Collected data:
----------------
/-! ## §2 The strict triple `(1, q, q')` exists; at `m = 2` a strict triple toward `T₀` never flips `p` -/

include hc2 hcen hbase hn hH in
/-- **A strict triple at the tie corner**: `(1, q, q')` — nearest base change `T₀`, places `q, q'`, and the three corners `⟨p, q'⟩`, `⟨p, q⟩`, `⟨p⟩` have
`T₀` as their unique nearest base change (`m ≥ 2`, both shapes). So a strict lowering cover is strict there. [folklore] -/
theorem strict_triple_tie_corner (hm : 2 ≤ m) {p q q' : G} (hp0 : p ∈ T₀.1) (hq0 : q ∈ T₀.1) (hq0' : q' ∈ T₀.1) (hqq' : q ≠ q')
    (hpq : p ∈ T₁.1 ↔ q ∉ T₁.1) (hpq' : p ∈ T₁.1 ↔ q' ∉ T₁.1) (X : CMF G c) (hX : T₀.1 \ X.1 = {p, q, q'})
    (hbp : bpot c T₀ X = 3) :
    bpot c T₀ X = ddist (rt c (1 : G) T₀) X ∧ q ∈ (rt c (1 : G) T₀).1 \ X.1 ∧ q' ∈ (rt c (1 : G) T₀).1 \ X.1 ∧ q ≠ q' ∧
      (∀ Q' : G, ddist (rt c Q' T₀) (oflipCM c hc2 q X) = bpot c T₀ (oflipCM c hc2 q X) → rt c Q' T₀ = rt c (1 : G) T₀) ∧
      (∀ Q' : G, ddist (rt c Q' T₀) (oflipCM c hc2 q' X) = bpot c T₀ (oflipCM c hc2 q' X) → rt c Q' T₀ = rt c (1 : G) T₀) ∧
      (∀ Q' : G, ddist (rt c Q' T₀) (oflipCM c hc2 q (oflipCM c hc2 q' X)) = bpot c T₀ (oflipCM c hc2 q (oflipCM c hc2 q' X)) →
        rt c Q' T₀ = rt c (1 : G) T₀) := by
  have hpq0 : p ≠ q := fun h => by rw [h] at hpq; exact iff_not_self hpq
  have hpq0' : p ≠ q' := fun h => by rw [h] at hpq'; exact iff_not_self hpq'
  have hcard : (T₀.1 \ X.1).card = 3 := by
    rw [hX, card_insert_of_notMem (by rw [mem_insert, mem_singleton]; push Not; exact ⟨hpq0, hpq0'⟩), card_pair hqq']
  have hq : q ∈ T₀.1 \ X.1 := by rw [hX]; simp
  have hq' : q' ∈ T₀.1 \ X.1 := by rw [hX]; simp
  have hdq : T₀.1 \ (oflipCM c hc2 q X).1 = {p, q'} := by
    rw [dev_oflip c hc2 (mem_sdiff.mp hq).1 (mem_sdiff.mp hq).2, hX]
    ext x; simp only [mem_erase, mem_insert, mem_singleton]
    constructor
    · rintro ⟨hx, h | h | h⟩
      · exact Or.inl h
      · exact absurd h hx
      · exact Or.inr h
    · rintro (rfl | rfl)
      · exact ⟨hpq0, Or.inl rfl⟩
      · exact ⟨hqq'.symm, Or.inr (Or.inr rfl)⟩
  have hdq' : T₀.1 \ (oflipCM c hc2 q' X).1 = {p, q} := by
    rw [dev_oflip c hc2 (mem_sdiff.mp hq').1 (mem_sdiff.mp hq').2, hX]
    ext x; simp only [mem_erase, mem_insert, mem_singleton]
    constructor
    · rintro ⟨hx, h | h | h⟩
      · exact Or.inl h
      · exact Or.inr h
      · exact absurd h hx
    · rintro (rfl | rfl)
      · exact ⟨hpq0', Or.inl rfl⟩
      · exact ⟨hqq', Or.inr (Or.inl rfl)⟩
  have hq'' : q ∈ T₀.1 \ (oflipCM c hc2 q' X).1 := by rw [hdq']; simp
  have hdqq' : T₀.1 \ (oflipCM c hc2 q (oflipCM c hc2 q' X)).1 = {p} := by
    rw [dev_oflip c hc2 (mem_sdiff.mp hq'').1 (mem_sdiff.mp hq'').2, hdq']
    ext x; simp only [mem_erase, mem_insert, mem_singleton]
    constructor
    · rintro ⟨hx, h | h⟩
      · exact h
      · exact absurd h hx
    · rintro rfl; exact ⟨hpq0, Or.inl rfl⟩
  refine ⟨by rw [rt_one, ddist_base_eq, hbp, hcard], by rw [rt_one]; exact hq, by rw [rt_one]; exact hq', hqq', ?_, ?_, ?_⟩
  · exact (unique_T₀_of_mixed_pair c hc2 hcen T₀ T₁ hbase m hn hH hm hp0 hq0' hpq0' hpq' _ hdq).2
  · exact (unique_T₀_of_mixed_pair c hc2 hcen T₀ T₁ hbase m hn hH hm hp0 hq0 hpq0 hpq _ hdq').2
  · exact (unique_T₀_of_single c hc2 hcen T₀ T₁ hbase m hn hH hm hp0 _ hdqq').2

include hc2 hcen hbase hn hH in
/-- **FORCING at `m = 2`, shape A.**  At the tie corner `⟨p, q, q'⟩` (`p ∈ 𝓗`, `q, q' ∉ 𝓗`) with `m = 2`, a lowering triple with nearest base change `T₀`
whose corner at its first place has `T₀` as UNIQUE nearest base change does not flip `p`: the corner `⟨q, q'⟩` is a tie between `T₀` and `T̄₁`
(given an element `R` with `T₀·R⁻¹ = T̄₁`). [folklore] -/
theorem strict_place_ne_shapeA (hm : m = 2) {p q q' : G} (hp : p ∈ T₀.1 \ T₁.1) (hq : q ∈ T₀.1 ∩ T₁.1) (hq' : q' ∈ T₀.1 ∩ T₁.1)
    (hqq' : q ≠ q') (X : CMF G c) (hX : T₀.1 \ X.1 = {p, q, q'}) (R : G) (hR : rt c R T₀ = rt c c T₁) {s : G}
    (hu : ∀ Q' : G, ddist (rt c Q' T₀) (oflipCM c hc2 s X) = bpot c T₀ (oflipCM c hc2 s X) → rt c Q' T₀ = rt c (1 : G) T₀) :
    s ≠ p := by
  rintro rfl
  have hpq : s ≠ q := fun h => (mem_sdiff.mp hp).2 (h ▸ (mem_inter.mp hq).2)
  have hpq' : s ≠ q' := fun h => (mem_sdiff.mp hp).2 (h ▸ (mem_inter.mp hq').2)
  have hs : s ∈ T₀.1 \ X.1 := by rw [hX]; simp
  have hdev : T₀.1 \ (oflipCM c hc2 s X).1 = {q, q'} := by
    rw [dev_oflip c hc2 (mem_sdiff.mp hs).1 (mem_sdiff.mp hs).2, hX]
    ext x; simp only [mem_erase, mem_insert, mem_singleton]
    constructor
    · rintro ⟨hx, h | h | h⟩
      · exact absurd h hx
      · exact Or.inl h
      · exact Or.inr h
    · rintro (rfl | rfl)
      · exact ⟨hpq.symm, Or.inr (Or.inl rfl)⟩
      · exact ⟨hpq'.symm, Or.inr (Or.inr rfl)⟩
  set Y := oflipCM c hc2 s X with hYdef
  have hcard : (T₀.1 \ Y.1).card = 2 := by rw [hdev, card_pair hqq']
  -- `|𝓗 ∆ {q, q'}| = 2m + 2`
  have hsd : ((T₀.1 \ T₁.1) ∆ (T₀.1 \ Y.1)).card = 2 * m + 2 := by
    rw [hdev]
    have e : ({q, q'} : Finset G) = ∅ ∪ {q, q'} := by rw [empty_union]
    rw [e, card_symmDiff_union _ ∅ {q, q'} (empty_subset _) ?_, hH, card_empty, card_pair hqq']
    · omega
    · rw [disjoint_iff_ne]
      rintro x hx y hy rfl
      rw [mem_insert, mem_singleton] at hx
      rcases hx with rfl | rfl
      · exact (mem_sdiff.mp hy).2 (mem_inter.mp hq).2
      · exact (mem_sdiff.mp hy).2 (mem_inter.mp hq').2
  have hbp : bpot c T₀ Y = 2 := by
    rw [← hcard]
    refine bpot_eq_card_dev_of_le c T₀ T₁ hbase hc2 hcen Y ?_ ?_ ?_
    · rw [hcard, hn]; omega
    · rw [hcard, hsd]; omega
    · rw [hcard, hsd, hn]; omega
  -- `T̄₁` is also nearest: distance `|T₀| − (2m + 2) = 2`
  have hd : ddist (rt c R T₀) Y = bpot c T₀ Y := by rw [hR, ddist_compl_eq c T₀ hc2 hcen, hbp, hsd, hn]; omega
  have h := hu R hd
  rw [hR, rt_one] at h
  -- `T̄₁ = T₀` is absurd: their distance is `2m ≠ 0`
  have h0 := ddist_compl_eq c T₀ hc2 hcen T₁ T₀
  have e0 : (T₀.1 \ T₁.1) ∆ (T₀.1 \ T₀.1) = T₀.1 \ T₁.1 := by rw [Finset.sdiff_self]; exact symmDiff_bot _
  rw [h, e0, hH, hn, ddist_base_eq, Finset.sdiff_self, card_empty] at h0
  omega
import Summits.Ventures.HSemireg.WedgeMixedBox
import Summits.Ventures.HSemireg.WedgeHankelGlue
import Summits.Ventures.HSemireg.WedgePairShear

/-!
# Venture HSemireg — THE HANKEL BOX LAW: THEOREM H (C15) × THEOREM K, uniform in the number `n` of factors, their
# dimensions `m_i` and their classes `v_i ∈ K[Θ_i]`: `rank(θ ↦ θ ∧ (v₀ ∧ ⋯ ∧ v_{n−1}) ∣ ⋀^k) = [t^k] Π_i H_{m_i}(q_i)(t)`

HONEST FRAMING. Part of the Lean index of the computation cell `pub-hsemireg` (seat p10 gen 10, Sunday typer «UNIFORM-IN-n»).
Finite-dimensional EXTERIOR ALGEBRA over a field and ranks of HANKEL MATRICES ONLY: no variety, no cohomology theory, no
sheaf, no Ext group and no semiregularity map is constructed here; nothing here says that HC / HC_CM / HC_AV holds; no
Literature fact is declared or used.  Custodian versions cited: theory/FORMULA-N.md PART A §2.3 THEOREM K («rank polynomials
MULTIPLY»), §2.6 THEOREM H («rank(⌟v ∣ HT^k(X)) = C(n,k)·rank H_k(v)», the HANKEL / catalecticant LAW, Kronecker dictionary
ρ = 1 pure / ρ = 2 transverse pair / ρ = 3 generic), §7 FN-1 («for every n ≥ 1 and every pair of … transverse-pair Chern
characters»), FN-4; PART B §N.3 / §N.5 / §N.8 (th-7); STRUCTURE.md v1.0-SIGNED 9b196a05977dd067 §1.1 C15 (HANKEL LAW) and the
FORMULA-N Σ2 line («P_box = Π P_factors»).  The dictionary (a class `v = Σ_j q_j Θ^j/j! ∈ K[Θ]` on an abelian `m`-fold ↦ th-7's
Hankel class `w_m(q) = Σ_j q_j E_j ∈ ⋀^m K^{2m}`; contraction `⌟(v₀ ⊠ ⋯ ⊠ v_{n−1})` on `HT^k(X₀ × ⋯ × X_{n−1})` ↦ `θ ↦ θ ∧ (w₀ ∧ ⋯ ∧
w_{n−1})`, sign-blind) is QUOTED from those files, never asserted.

WHAT IS IN THE TREE.  THEOREM H on ONE factor (`WedgeHankelModel.hankelLaw_model`, th-7: `dim range(θ ↦ θ ∧ w_m(q) ∣ ⋀^k K^{2m}) =
C(m,k)·rank H_k(q)`, every field, every `m, k, q`); THEOREM K over ANY finite splitting (`WedgeMixedBox.rankPoly_prodR`, gen 6) and
the MIXED BOX of th-7's POINT PAIRS `a·E_{X_i} + c·E_{Y_i}` (`WedgeMixedBox.rankPoly_mixedBox = Π_i P_{m_i}`, ONE coefficient pair
`(a, c)` for all factors); the transverse pair on ONE factor (`WedgePairShear.transversePairLawAt`, th-7's shear); the two-factor
degree-2 Hankel box on the real carriers (`ContractionRankHankelBox`, p4).  THIS FILE composes H and K once and for all:
* §1 **THEOREM H IN RANK-POLYNOMIAL FORM**: the HANKEL RANK POLYNOMIAL `hankelPoly m q = H_m(q)(t) := Σ_j C(m,j)·rank H_j(q)·t^j`
  (`H_j(q) = (q_{i+s})_{i ≤ j, s ≤ m−j}` = `WedgeHankelModel.hankel1`) IS the rank polynomial of `w_m(q)` on its `2m` generators
  (**`rankPoly_w`**; no hypothesis on `m` or `q`).
* §2 **THE HANKEL BOX LAW** (uniform in `n`, in the dimensions `m : Fin n → ℕ` and in the sequences `q : Fin n → (ℕ → K)`; every
  field): on the mixed model `Σₗ i, Fin (m_i + m_i)` of gen 6, with `v_i = w_{m_i}(q_i)` embedded in block `i` (`hfac`) and
  `F = v₀ ∧ ⋯ ∧ v_{n−1}` (`hankelBox`): **`rankPoly_hankelBox_fin`: `rankPoly(F) = Π_i H_{m_i}(q_i)`**, i.e.
  **`finrank_range_wedge_hankelBox`: `rank(θ ↦ θ ∧ F ∣ ⋀^k) = [t^k] Π_i H_{m_i}(q_i)(t)`** for every `n ≥ 1` and every `k`, with
  NO hypothesis on the `m_i` or the `q_i`; kernel by rank–nullity **`finrank_ker_wedge_hankelBox`: `dim ker = C(Σ_i 2m_i, k) − [t^k] Π_i
  H_{m_i}(q_i)`**.  (In the quoted dictionary: the `HT`-side rank of contraction against `ch` of an external product of ARBITRARY
  `K[Θ_i]`-class objects — line bundles, points, secant and tangent objects, anything of Hankel rank ρ — is the product of the
  factors' Hankel polynomials; FN-1 / the mixed box is the case «every factor of Hankel rank 2».)
* §3 **THE RANK-2 INSTANCES, TRANSPORTED (no new rank computation)**: th-7's reindexing isomorphisms of THEOREM T's and THEOREM H's
  glue files are ONE map (`Φ_pair_eq_Φ`, `rfl`), so (i) **`w_ppSeq`: the Hankel class of the two-ended sequence `(a,0,…,0,c)` IS th-7's
  point pair `a·E_X + c·E_Y`**, hence `hankelPoly m (a,0,…,0,c) = P_m` (`hankelPoly_ppSeq`, `a, c ≠ 0`, `m ≥ 1`) and — read
  backwards — the exterior algebra COMPUTES the two-ended Hankel ranks (`choose_mul_rank_hankel1_ppSeq`; cf. `WedgeC15General.
  hankel1_rank_twoEnded` by column bookkeeping); (ii) **`hankelPoly_tpSeq`: the Hankel rank polynomial of a TRANSVERSE PAIR
  `q_j = Aλ^j + Bμ^j` (`λ ≠ μ`, `A, B ≠ 0`, `m ≥ 1`) is `P_m`** (th-7's shear theorem transported along `Φ`), and backwards
  **`rank_hankel1_tpSeq`: a two-exponential Hankel matrix `(Aλ^{i+s} + Bμ^{i+s})` with ≥ 2 rows and ≥ 2 columns has rank EXACTLY 2**
  (C15's Kronecker dictionary, direction «two exponentials ⇒ ρ = 2», obtained from the wedge model, not from determinants).
* §4 **THE RANK-2 BOXES, UNIFORM IN `n`**: **`finrank_range_wedge_hankelBox_tpSeq`: for transverse-pair factors with ARBITRARY
  per-factor data `(A_i, B_i, λ_i ≠ μ_i)`, `rank(θ ↦ θ ∧ F ∣ ⋀^k) = [t^k] Π_i P_{m_i}(t)`** (FN-1's class side AS WORDED: «every …
  transverse-pair Chern characters», every `n`, every dimensions; in `ℤ[X]` with th-6's `P`: `…_eq_coeff_P`);
  **`finrank_range_wedge_hankelBox_ppSeq`: point pairs with PER-FACTOR coefficient pairs `(a_i, c_i)`** (READ-NOTE-p10-g8 «NOT typed:
  general coefficient pairs» — closed here for the iterated/mixed model); and **`hankelBox_ppSeq_eq_mixedBox`: with one pair `(a, c)`
  the Hankel box of two-ended sequences IS gen 6's `mixedBox` on the nose**, so `rankPoly_mixedBox` is the instance «all Hankel
  ranks 2» of §2.  Any MIXTURE of factor types is covered by §2 with `q_i` chosen per factor.
NOT typed here: the Hankel-rank-1 («pure», `(1+t)^m`) and rank-≥ 3 closed forms of `H_m(q)` (they enter §2 by value through
`hankel1 … .rank`); per-q / kernel-NAME refinements of the Hankel box; anything Ext-side.  Class side only.
Namespace `Summit.Ventures.HSemireg.Wedge.HankelBox` (new); new names only.
-/

open Module Polynomial

namespace Summit.Ventures.HSemireg.Wedge.HankelBox

open Summit.Ventures.HSemireg.Wedge Summit.Ventures.HSemireg.Wedge.Kunneth Summit.Ventures.HSemireg.Wedge.MixedBox

variable (K : Type*) [Field K]

/-! ## §1. One factor: the HANKEL RANK POLYNOMIAL `H_m(q)(t) = Σ_j C(m,j)·rank H_j(q)·t^j` -/

/-- the HANKEL RANK POLYNOMIAL of a coefficient sequence `q` on an `m`-dimensional factor:
`H_m(q)(t) := Σ_{j ≤ m} C(m,j) · rank (q_{i+s})_{i ≤ j, s ≤ m−j} · t^j` (FORMULA-N PART A §2.6 THEOREM H / STRUCTURE C15). -/
noncomputable def hankelPoly (m : ℕ) (q : ℕ → K) : Polynomial ℕ :=
  ∑ j ∈ Finset.range (m + 1), monomial j (m.choose j * (Hankel.hankel1 K m j q).rank)

/-- coefficients of the Hankel rank polynomial: `[t^k] H_m(q) = C(m,k)·rank H_k(q)` for EVERY `k` (both sides `0` for `k > m`). -/
lemma coeff_hankelPoly (m : ℕ) (q : ℕ → K) (k : ℕ) :
    (hankelPoly K m q).coeff k = m.choose k * (Hankel.hankel1 K m k q).rank := by
  rw [hankelPoly, finsetSum_coeff]
  simp_rw [coeff_monomial]
  rw [Finset.sum_ite_eq']
  split_ifs with h
  · rfl
  · rw [Finset.mem_range, not_lt] at h
    rw [Nat.choose_eq_zero_of_lt (by omega), zero_mul]

/-- the two spellings of `θ ↦ θ ∧ x` on `⋀^k K^{2m}` (THEOREM H's file and THEOREM K's file) are one map. -/
lemma hankel_wedge_eq (m k : ℕ) (x : HT K (Hankel.In m)) :
    Hankel.wedge K m k x = Kunneth.wedge K (Hankel.In m) k x := rfl

/-- th-7's Hankel class `w_m(q) = Σ_j q_j E_j` on all `2m` generators is homogeneous of degree `m`. -/
lemma w_mem_Hom_univ (m : ℕ) (q : ℕ → K) : Hankel.w K m m q ∈ Hom K (Hankel.In m) Finset.univ m := by
  have h := Hankel.w_mem_Hom K (n := m) le_rfl q
  rwa [Hankel.Dm_top] at h

/-- **THEOREM H IN RANK-POLYNOMIAL FORM**: the rank polynomial of the Hankel class `w_m(q)` on its `2m` generators IS the
Hankel rank polynomial `H_m(q)` — every field, every `m`, every sequence `q` (th-7's `hankelLaw_model`, coefficientwise). -/
theorem rankPoly_w (m : ℕ) (q : ℕ → K) :
    rankPoly K (Hankel.In m) Finset.univ (Hankel.w K m m q) = hankelPoly K m q := by
  ext k
  rw [coeff_rankPoly, V_univ, coeff_hankelPoly, ← hankel_wedge_eq]
  exact Hankel.hankelLaw_model K k q

/-! ## §2. THE HANKEL BOX LAW on the mixed model `Σₗ i, Fin (m_i + m_i)` -/

section Box

variable {n : ℕ} (m : Fin n → ℕ)

/-- factor `i`'s Hankel class `v_i = w_{m_i}(q_i) = Σ_j (q_i)_j E_j` (dimension `m i`), embedded into block `i` of gen 6's mixed
model along `facEmb m i` (`1` for `i ≥ n`). -/
noncomputable def hfac (q : Fin n → ℕ → K) (i : ℕ) : HT K (Gen m) :=
  if h : i < n then emb K (facEmb m ⟨i, h⟩) (Hankel.w K (m ⟨i, h⟩) (m ⟨i, h⟩) (q ⟨i, h⟩)) else 1

/-- factor `i < n` is homogeneous of degree `m i` on block `i`. -/
lemma hfac_mem_Hom (q : Fin n → ℕ → K) {i : ℕ} (hi : i < n) :
    hfac K m q i ∈ Hom K (Gen m) (blk m i) (m ⟨i, hi⟩) := by
  rw [hfac, dif_pos hi, blk, dif_pos hi]
  exact emb_mem_Hom K _ (w_mem_Hom_univ K _ _)

/-- **factor `i`'s rank polynomial on its block is its Hankel rank polynomial `H_{m_i}(q_i)`** (THEOREM H glued by
`finrank_V_emb`; NO hypothesis on `m i` or on `q i`). -/
theorem rankPoly_hfac (q : Fin n → ℕ → K) {i : ℕ} (hi : i < n) :
    rankPoly K (Gen m) (blk m i) (hfac K m q i) = hankelPoly K (m ⟨i, hi⟩) (q ⟨i, hi⟩) := by
  ext k
  rw [coeff_rankPoly, hfac, dif_pos hi, blk, dif_pos hi, finrank_V_emb, coeff_hankelPoly, ← hankel_wedge_eq]
  exact Hankel.hankelLaw_model K k _

/-- **THE HANKEL BOX `F = v₀ ∧ ⋯ ∧ v_{n−1}`** of the embedded Hankel classes `v_i = w_{m_i}(q_i)` (model of `ch` of an external
product of `K[Θ_i]`-class objects on `Y = X₀ × ⋯ × X_{n−1}`, `dim X_i = m_i`, sign-blind; QUOTED dictionary). -/
noncomputable def hankelBox (q : Fin n → ℕ → K) : HT K (Gen m) := prodR K (hfac K m q) n

/-- THEOREM K for the Hankel box, raw form: `rankPoly(F) = Π_{i<n} rankPoly_{block i}(v_i)` (the blocks cover the generators;
`DecidableEq` on the `Σₗ` generators from the linear order, as in gen 6's `rankPoly_mixedBox_raw` — hence the `convert`). -/
theorem rankPoly_hankelBox_raw (hn : 1 ≤ n) (q : Fin n → ℕ → K) :
    rankPoly K (Gen m) Finset.univ (hankelBox K m q) =
      ∏ i ∈ Finset.range n, rankPoly K (Gen m) (blk m i) (hfac K m q i) := by
  have h := (rankPoly_prodR K (f := hfac K m q) (d := fun i => if h : i < n then m ⟨i, h⟩ else 0)
    (fun i hi => by rw [dif_pos hi]; exact hfac_mem_Hom K m q hi) (blk_disjoint m) n hn le_rfl).2
  rw [hankelBox]
  convert h using 2
  ext x
  simp only [Finset.mem_univ, Finset.mem_biUnion, Finset.mem_range, true_iff]
  exact ⟨(ofLex x).1, (ofLex x).1.2, (mem_blk m (ofLex x).1.2).mpr rfl⟩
----------------
**About this task**
Which lines should be output? Exactly those from the first line of the data through the line containing "strict triple at", inclusive.

**Result of this task**
/-! ## §2 The strict triple `(1, q, q')` exists; at `m = 2` a strict triple toward `T₀` never flips `p` -/

include hc2 hcen hbase hn hH in
/-- **A strict triple at the tie corner**: `(1, q, q')` — nearest base change `T₀`, places `q, q'`, and the three corners `⟨p, q'⟩`, `⟨p, q⟩`, `⟨p⟩` have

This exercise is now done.